═══ Records provided ═══

/-!
# Route RevelationMartingale — TREE GAUGE in the stubs' letters: forest prefixes of the bond revelation are free, and the
# Doob increment of `dist1(Ū^j(∂p))` under `gibbsK` VANISHES at every bond with a fresh vertex (proxy `σ_i = 0`)

Cell `ym3-torus` (YM ladder rung R3 = continuum SU(2) Yang–Mills on the three-torus — a RUNG, NOT d = 4, NOT the Clay problem), width
seat `ym-ust-19936-w4` gen 9; line «revelation_martingale» on the crux `HistoryTailL` (stmt-QuantumFields-19936); helper file,
`--supports stmt-QuantumFields-19936`.  Companion of `RevelationMartingaleFreshVertexZeroIncrement` (the abstract orbit-average lemma and
the generic fresh-vertex theorem); here:

* §1 (generic `Params` ∕ gauge group): `measurePreserving_gaugeAct_gibbsMeasure` — the Wilson–Gibbs law `T4GenFunBounds.gibbsMeasure P β`
  is GAUGE INVARIANT (product Haar is, ✓`B12RTGaugeInvariance254.measurePreserving_gaugeAct`; the Wilson action is,
  ✓`T4WilsonGaugeFlatDirection.wilsonAction_gaugeAct`); `condExp_bondReveal_succ_eq_of_le` — beyond the horizon `N ≤ i` the two masked revelation maps
  coincide, so the increment is literally `0`; ★`condExp_bondReveal_ae_eq_integral_of_forestPrefix` — if `e(0..i₀)` is revealed LEAF BY
  LEAF (each `e i`, `i < i₀`, has an endpoint no earlier bond touches: a forest grown one fresh vertex at a time, e.g. a spanning tree in
  breadth-first order), then `μ[f | σ_i] = E_μ f` a.e. for all `i ≤ i₀` (induction from `σ_0 = ⊥`, cf. ✓`bondReveal_comap_zero`).
* §2 (the letters of `stub_levelOneBondRevelation` ∕ `stub_higherBondRevelation` in `Cruxes/HistoryTailL/Lines/revelation_martingale.lean`):
  `measurePreserving_gaugeAct_gibbsK` (the law `T3UnitScaleTilt.gibbsK F ℰp γ K` is gauge invariant), `gaugeInvariant_dist1_iter_plaqHol`
  (`dist1(Ū^j(∂p))` is gauge invariant for `j ≤ m + K`: ✓`B16Sect1Backgrounds.iter_gaugeAct`, ✓`T4ReTrLipUnitary.plaqHol_gaugeAct`,
  `dist1_conj`), `integrable_dist1_iter_plaqHol`; then, for THE bond-revelation `Filtration` `ℱ` of any enumeration `e` (hypothesis
  `hℱ` verbatim as in the stubs) and an index `i < N` whose bond has a FRESH endpoint:
  ★★`condExp_bondReveal_succ_ae_eq_of_freshVertex_T3` (`μ[f | ℱ (i+1)] = μ[f | ℱ i]` a.e.), `doobIncrement_ae_eq_zero_of_freshVertex_T3`
  (`D_i = 0` a.e.), ★★`condExp_exp_mul_doobIncrement_le_of_freshVertex_T3` — THE STUBS' MGF CLAUSE at index `i` for every real `s` with
  the proxy read as `σ i U = 0` (`μ[exp(s·D_i) | ℱ i] ≤ exp(s²·0∕2)` a.e.), and ★`condExp_bondReveal_ae_eq_integral_of_forestPrefix_T3`.

USE: in both bond stubs choose the enumeration «spanning tree first»; the proxies `σ_i` may be taken `≡ 0` along the tree prefix and at
every later fresh-vertex index, so the window sum `Σ_{i<N} σ_i` runs over the `N_eff = #PBond − #Site + 1` loop-closing bonds only.
HONEST SCOPE: mechanism step only — nothing about the loop-closing increments, the first-exit window or the sum `≤ Cv·g_(K−j)²`; nothing
of 23082 ∕ the stubs ∕ `HistoryTailL` ∕ a summit statement is proved.  Mathlib + tree only; def-free. [folklore]
-/

namespace Summit.QuantumFields.YangMills.Theorems.RevelationMartingaleTreeGauge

═══

What you should do: Return every entry exactly; no line may be missing.

Result for this task:
/-!
# Route RevelationMartingale — TREE GAUGE in the stubs' letters: forest prefixes of the bond revelation are free, and the
# Doob increment of `dist1(Ū^j(∂p))` under `gibbsK` VANISHES at every bond with a fresh vertex (proxy `σ_i = 0`)

Cell `ym3-torus` (YM ladder rung R3 = continuum SU(2) Yang–Mills on the three-torus — a RUNG, NOT d = 4, NOT the Clay problem), width
seat `ym-ust-19936-w4` gen 9; line «revelation_martingale» on the crux `HistoryTailL` (stmt-QuantumFields-19936); helper file,
`--supports stmt-QuantumFields-19936`.  Companion of `RevelationMartingaleFreshVertexZeroIncrement` (the abstract orbit-average lemma and
the generic fresh-vertex theorem); here:

* §1 (generic `Params` ∕ gauge group): `measurePreserving_gaugeAct_gibbsMeasure` — the Wilson–Gibbs law `T4GenFunBounds.gibbsMeasure P β`
  is GAUGE INVARIANT (product Haar is, ✓`B12RTGaugeInvariance254.measurePreserving_gaugeAct`; the Wilson action is,
  ✓`T4WilsonGaugeFlatDirection.wilsonAction_gaugeAct`); `condExp_bondReveal_succ_eq_of_le` — beyond the horizon `N ≤ i` the two masked revelation maps
  coincide, so the increment is literally `0`; ★`condExp_bondReveal_ae_eq_integral_of_forestPrefix` — if `e(0..i₀)` is revealed LEAF BY
  LEAF (each `e i`, `i < i₀`, has an endpoint no earlier bond touches: a forest grown one fresh vertex at a time, e.g. a spanning tree in
  breadth-first order), then `μ[f | σ_i] = E_μ f` a.e. for all `i ≤ i₀` (induction from `σ_0 = ⊥`, cf. ✓`bondReveal_comap_zero`).
* §2 (the letters of `stub_levelOneBondRevelation` ∕ `stub_higherBondRevelation` in `Cruxes/HistoryTailL/Lines/revelation_martingale.lean`):
  `measurePreserving_gaugeAct_gibbsK` (the law `T3UnitScaleTilt.gibbsK F ℰp γ K` is gauge invariant), `gaugeInvariant_dist1_iter_plaqHol`
  (`dist1(Ū^j(∂p))` is gauge invariant for `j ≤ m + K`: ✓`B16Sect1Backgrounds.iter_gaugeAct`, ✓`T4ReTrLipUnitary.plaqHol_gaugeAct`,
  `dist1_conj`), `integrable_dist1_iter_plaqHol`; then, for THE bond-revelation `Filtration` `ℱ` of any enumeration `e` (hypothesis
  `hℱ` verbatim as in the stubs) and an index `i < N` whose bond has a FRESH endpoint:
  ★★`condExp_bondReveal_succ_ae_eq_of_freshVertex_T3` (`μ[f | ℱ (i+1)] = μ[f | ℱ i]` a.e.), `doobIncrement_ae_eq_zero_of_freshVertex_T3`
  (`D_i = 0` a.e.), ★★`condExp_exp_mul_doobIncrement_le_of_freshVertex_T3` — THE STUBS' MGF CLAUSE at index `i` for every real `s` with
  the proxy read as `σ i U = 0` (`μ[exp(s·D_i) | ℱ i] ≤ exp(s²·0∕2)` a.e.), and ★`condExp_bondReveal_ae_eq_integral_of_forestPrefix_T3`.

USE: in both bond stubs choose the enumeration «spanning tree first»; the proxies `σ_i` may be taken `≡ 0` along the tree prefix and at
every later fresh-vertex index, so the window sum `Σ_{i<N} σ_i` runs over the `N_eff = #PBond − #Site + 1` loop-closing bonds only.
HONEST SCOPE: mechanism step only — nothing about the loop-closing increments, the first-exit window or the sum `≤ Cv·g_(K−j)²`; nothing
of 23082 ∕ the stubs ∕ `HistoryTailL` ∕ a summit statement is proved.  Mathlib + tree only; def-free. [folklore]
-/

namespace Summit.QuantumFields.YangMills.Theorems.RevelationMartingaleTreeGauge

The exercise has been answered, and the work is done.